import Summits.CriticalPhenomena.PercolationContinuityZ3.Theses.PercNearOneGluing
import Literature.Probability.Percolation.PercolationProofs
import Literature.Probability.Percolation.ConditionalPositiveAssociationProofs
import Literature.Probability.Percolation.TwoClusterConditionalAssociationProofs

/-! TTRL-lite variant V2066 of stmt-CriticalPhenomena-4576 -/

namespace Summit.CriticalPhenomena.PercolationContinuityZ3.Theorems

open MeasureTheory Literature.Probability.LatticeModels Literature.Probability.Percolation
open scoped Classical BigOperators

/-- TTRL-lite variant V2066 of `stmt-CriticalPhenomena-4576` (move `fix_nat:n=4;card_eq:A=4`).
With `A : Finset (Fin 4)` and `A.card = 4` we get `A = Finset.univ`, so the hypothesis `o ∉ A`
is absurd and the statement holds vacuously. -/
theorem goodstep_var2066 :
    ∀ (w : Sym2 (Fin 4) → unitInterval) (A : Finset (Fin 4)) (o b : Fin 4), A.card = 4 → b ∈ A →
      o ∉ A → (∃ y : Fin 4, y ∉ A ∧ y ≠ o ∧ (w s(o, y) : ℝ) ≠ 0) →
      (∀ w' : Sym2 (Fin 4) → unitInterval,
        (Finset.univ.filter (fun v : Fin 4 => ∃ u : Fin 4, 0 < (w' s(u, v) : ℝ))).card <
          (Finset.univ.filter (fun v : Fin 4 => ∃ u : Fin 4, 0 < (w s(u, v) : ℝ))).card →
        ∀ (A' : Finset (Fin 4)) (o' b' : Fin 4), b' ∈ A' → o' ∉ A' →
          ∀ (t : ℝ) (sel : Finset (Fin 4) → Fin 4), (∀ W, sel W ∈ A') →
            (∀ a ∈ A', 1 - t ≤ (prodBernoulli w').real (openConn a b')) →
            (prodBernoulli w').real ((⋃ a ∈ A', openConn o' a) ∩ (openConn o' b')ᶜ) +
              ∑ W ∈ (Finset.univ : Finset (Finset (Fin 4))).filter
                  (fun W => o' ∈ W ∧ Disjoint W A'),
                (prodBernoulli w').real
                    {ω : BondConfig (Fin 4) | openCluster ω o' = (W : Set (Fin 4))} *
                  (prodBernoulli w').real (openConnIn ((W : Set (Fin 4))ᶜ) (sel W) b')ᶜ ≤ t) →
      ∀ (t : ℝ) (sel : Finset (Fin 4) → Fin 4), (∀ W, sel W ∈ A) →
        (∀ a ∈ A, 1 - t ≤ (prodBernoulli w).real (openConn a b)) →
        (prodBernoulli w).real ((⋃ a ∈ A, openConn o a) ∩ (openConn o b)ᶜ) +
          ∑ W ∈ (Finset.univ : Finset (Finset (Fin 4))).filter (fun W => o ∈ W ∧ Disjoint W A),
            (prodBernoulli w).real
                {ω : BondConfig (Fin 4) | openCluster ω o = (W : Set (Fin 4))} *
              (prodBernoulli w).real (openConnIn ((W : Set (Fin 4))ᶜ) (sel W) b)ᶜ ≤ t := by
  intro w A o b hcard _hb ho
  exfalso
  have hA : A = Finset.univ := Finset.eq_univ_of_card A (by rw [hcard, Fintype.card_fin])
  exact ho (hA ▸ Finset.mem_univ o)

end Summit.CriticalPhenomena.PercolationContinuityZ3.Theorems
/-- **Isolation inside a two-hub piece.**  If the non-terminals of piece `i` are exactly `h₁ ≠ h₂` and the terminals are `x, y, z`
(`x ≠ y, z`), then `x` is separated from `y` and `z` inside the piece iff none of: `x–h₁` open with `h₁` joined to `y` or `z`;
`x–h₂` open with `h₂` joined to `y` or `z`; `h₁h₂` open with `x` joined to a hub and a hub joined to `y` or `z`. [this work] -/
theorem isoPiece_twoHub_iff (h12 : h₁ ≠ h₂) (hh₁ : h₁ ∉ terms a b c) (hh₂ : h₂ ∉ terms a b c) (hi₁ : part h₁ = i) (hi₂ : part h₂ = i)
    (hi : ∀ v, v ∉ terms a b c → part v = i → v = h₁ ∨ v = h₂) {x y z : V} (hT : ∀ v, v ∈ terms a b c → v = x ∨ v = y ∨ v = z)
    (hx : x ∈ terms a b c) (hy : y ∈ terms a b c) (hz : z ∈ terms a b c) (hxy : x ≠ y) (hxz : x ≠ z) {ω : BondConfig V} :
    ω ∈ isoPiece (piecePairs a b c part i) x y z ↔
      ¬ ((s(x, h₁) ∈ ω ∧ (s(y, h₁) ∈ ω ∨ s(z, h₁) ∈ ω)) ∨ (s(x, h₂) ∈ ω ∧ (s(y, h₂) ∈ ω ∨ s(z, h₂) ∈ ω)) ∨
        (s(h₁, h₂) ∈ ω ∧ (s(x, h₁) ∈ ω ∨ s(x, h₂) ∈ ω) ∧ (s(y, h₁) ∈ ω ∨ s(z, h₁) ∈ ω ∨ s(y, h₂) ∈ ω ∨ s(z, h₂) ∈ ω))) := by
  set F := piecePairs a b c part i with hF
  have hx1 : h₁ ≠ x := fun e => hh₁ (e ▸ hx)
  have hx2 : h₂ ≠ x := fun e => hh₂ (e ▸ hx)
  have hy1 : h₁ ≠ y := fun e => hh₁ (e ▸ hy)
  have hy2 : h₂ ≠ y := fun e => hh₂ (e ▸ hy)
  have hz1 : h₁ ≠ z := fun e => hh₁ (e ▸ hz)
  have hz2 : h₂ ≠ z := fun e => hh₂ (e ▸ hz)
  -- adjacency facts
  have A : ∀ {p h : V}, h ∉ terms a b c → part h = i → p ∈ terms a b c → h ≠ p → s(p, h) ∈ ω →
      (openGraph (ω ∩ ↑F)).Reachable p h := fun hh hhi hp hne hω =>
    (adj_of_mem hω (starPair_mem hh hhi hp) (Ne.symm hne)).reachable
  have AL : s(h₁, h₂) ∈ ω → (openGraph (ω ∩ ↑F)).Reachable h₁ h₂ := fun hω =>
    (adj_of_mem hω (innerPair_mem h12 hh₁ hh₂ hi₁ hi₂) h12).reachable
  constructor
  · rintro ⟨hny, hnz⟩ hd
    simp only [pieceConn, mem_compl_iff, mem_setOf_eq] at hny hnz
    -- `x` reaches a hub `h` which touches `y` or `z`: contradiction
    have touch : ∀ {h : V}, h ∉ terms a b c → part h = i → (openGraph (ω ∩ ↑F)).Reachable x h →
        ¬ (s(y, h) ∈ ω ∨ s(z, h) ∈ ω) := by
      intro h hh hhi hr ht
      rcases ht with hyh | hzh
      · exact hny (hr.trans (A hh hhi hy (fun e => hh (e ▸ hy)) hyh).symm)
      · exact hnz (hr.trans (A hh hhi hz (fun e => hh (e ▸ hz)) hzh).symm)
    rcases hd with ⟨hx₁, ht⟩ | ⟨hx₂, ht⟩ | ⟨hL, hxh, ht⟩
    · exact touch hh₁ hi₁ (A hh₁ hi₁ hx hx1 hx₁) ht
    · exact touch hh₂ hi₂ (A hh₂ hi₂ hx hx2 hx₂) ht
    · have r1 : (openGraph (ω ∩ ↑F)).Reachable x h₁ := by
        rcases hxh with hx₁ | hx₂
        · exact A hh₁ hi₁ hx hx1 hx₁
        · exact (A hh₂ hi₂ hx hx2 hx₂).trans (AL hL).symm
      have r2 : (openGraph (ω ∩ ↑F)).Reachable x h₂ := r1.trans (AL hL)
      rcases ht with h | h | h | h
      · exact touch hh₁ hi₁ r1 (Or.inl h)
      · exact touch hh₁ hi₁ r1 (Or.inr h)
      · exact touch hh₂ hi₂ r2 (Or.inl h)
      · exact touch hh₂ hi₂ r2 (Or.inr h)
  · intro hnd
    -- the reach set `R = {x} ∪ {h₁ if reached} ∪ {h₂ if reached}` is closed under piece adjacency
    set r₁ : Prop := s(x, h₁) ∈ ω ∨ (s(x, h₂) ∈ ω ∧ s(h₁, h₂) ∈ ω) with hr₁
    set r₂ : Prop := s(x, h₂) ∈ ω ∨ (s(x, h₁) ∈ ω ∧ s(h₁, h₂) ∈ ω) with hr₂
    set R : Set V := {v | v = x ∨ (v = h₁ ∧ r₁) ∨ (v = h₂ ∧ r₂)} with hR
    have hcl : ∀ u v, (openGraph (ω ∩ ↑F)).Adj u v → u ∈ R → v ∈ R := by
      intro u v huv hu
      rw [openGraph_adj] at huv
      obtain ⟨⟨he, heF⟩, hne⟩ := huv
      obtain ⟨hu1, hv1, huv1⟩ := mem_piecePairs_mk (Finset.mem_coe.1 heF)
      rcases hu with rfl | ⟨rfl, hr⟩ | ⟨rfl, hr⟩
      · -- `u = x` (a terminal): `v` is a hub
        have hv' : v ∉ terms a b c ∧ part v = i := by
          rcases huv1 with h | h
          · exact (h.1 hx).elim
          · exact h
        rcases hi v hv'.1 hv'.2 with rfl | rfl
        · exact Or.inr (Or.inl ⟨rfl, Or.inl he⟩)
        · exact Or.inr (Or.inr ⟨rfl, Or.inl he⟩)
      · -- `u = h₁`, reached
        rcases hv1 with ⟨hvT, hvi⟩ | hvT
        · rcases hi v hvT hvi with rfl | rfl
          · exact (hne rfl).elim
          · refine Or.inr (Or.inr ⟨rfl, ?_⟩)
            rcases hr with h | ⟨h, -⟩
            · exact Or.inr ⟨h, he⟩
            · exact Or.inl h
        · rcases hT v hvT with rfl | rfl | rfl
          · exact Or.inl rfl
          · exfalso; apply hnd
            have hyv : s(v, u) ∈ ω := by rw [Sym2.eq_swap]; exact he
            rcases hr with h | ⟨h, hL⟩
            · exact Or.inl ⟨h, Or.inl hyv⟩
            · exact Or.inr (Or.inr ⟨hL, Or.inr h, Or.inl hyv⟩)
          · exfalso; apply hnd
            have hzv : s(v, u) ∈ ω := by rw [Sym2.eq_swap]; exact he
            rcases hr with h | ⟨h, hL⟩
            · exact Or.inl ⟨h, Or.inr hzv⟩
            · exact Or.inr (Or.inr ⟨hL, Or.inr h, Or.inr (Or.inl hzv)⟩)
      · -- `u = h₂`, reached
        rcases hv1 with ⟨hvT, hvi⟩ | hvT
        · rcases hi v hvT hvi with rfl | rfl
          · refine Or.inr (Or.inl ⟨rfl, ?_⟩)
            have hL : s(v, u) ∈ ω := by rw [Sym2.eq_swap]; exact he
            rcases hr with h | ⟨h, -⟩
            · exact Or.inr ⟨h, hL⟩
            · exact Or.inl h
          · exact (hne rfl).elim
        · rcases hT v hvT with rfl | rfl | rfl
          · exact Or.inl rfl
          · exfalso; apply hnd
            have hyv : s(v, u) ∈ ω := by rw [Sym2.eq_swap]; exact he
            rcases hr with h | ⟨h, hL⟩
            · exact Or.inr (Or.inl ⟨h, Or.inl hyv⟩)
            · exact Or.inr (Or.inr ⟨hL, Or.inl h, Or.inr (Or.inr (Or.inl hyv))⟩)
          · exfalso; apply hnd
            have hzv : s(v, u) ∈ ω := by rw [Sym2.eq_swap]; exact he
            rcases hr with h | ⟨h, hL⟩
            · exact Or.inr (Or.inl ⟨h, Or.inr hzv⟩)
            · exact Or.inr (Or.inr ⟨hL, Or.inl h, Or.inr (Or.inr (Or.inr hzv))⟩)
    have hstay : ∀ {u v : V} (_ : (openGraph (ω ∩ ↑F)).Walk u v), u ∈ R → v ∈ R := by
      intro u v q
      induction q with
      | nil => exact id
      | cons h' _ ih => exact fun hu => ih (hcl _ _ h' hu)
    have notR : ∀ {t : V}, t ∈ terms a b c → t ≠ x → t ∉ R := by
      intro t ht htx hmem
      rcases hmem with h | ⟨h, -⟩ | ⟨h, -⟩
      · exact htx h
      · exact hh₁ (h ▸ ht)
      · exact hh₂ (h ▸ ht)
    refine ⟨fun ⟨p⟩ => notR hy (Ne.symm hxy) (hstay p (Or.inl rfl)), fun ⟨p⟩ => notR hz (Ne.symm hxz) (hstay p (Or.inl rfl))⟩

——————————

*Exercise prompt*
Whenever a line in the records above contains the string "terms", copy that line.

*Answer to this task*
theorem isoPiece_twoHub_iff (h12 : h₁ ≠ h₂) (hh₁ : h₁ ∉ terms a b c) (hh₂ : h₂ ∉ terms a b c) (hi₁ : part h₁ = i) (hi₂ : part h₂ = i)
    (hi : ∀ v, v ∉ terms a b c → part v = i → v = h₁ ∨ v = h₂) {x y z : V} (hT : ∀ v, v ∈ terms a b c → v = x ∨ v = y ∨ v = z)
    (hx : x ∈ terms a b c) (hy : y ∈ terms a b c) (hz : z ∈ terms a b c) (hxy : x ≠ y) (hxz : x ≠ z) {ω : BondConfig V} :
  have A : ∀ {p h : V}, h ∉ terms a b c → part h = i → p ∈ terms a b c → h ≠ p → s(p, h) ∈ ω →
    have touch : ∀ {h : V}, h ∉ terms a b c → part h = i → (openGraph (ω ∩ ↑F)).Reachable x h →
        have hv' : v ∉ terms a b c ∧ part v = i := by
    have notR : ∀ {t : V}, t ∈ terms a b c → t ≠ x → t ∉ R := by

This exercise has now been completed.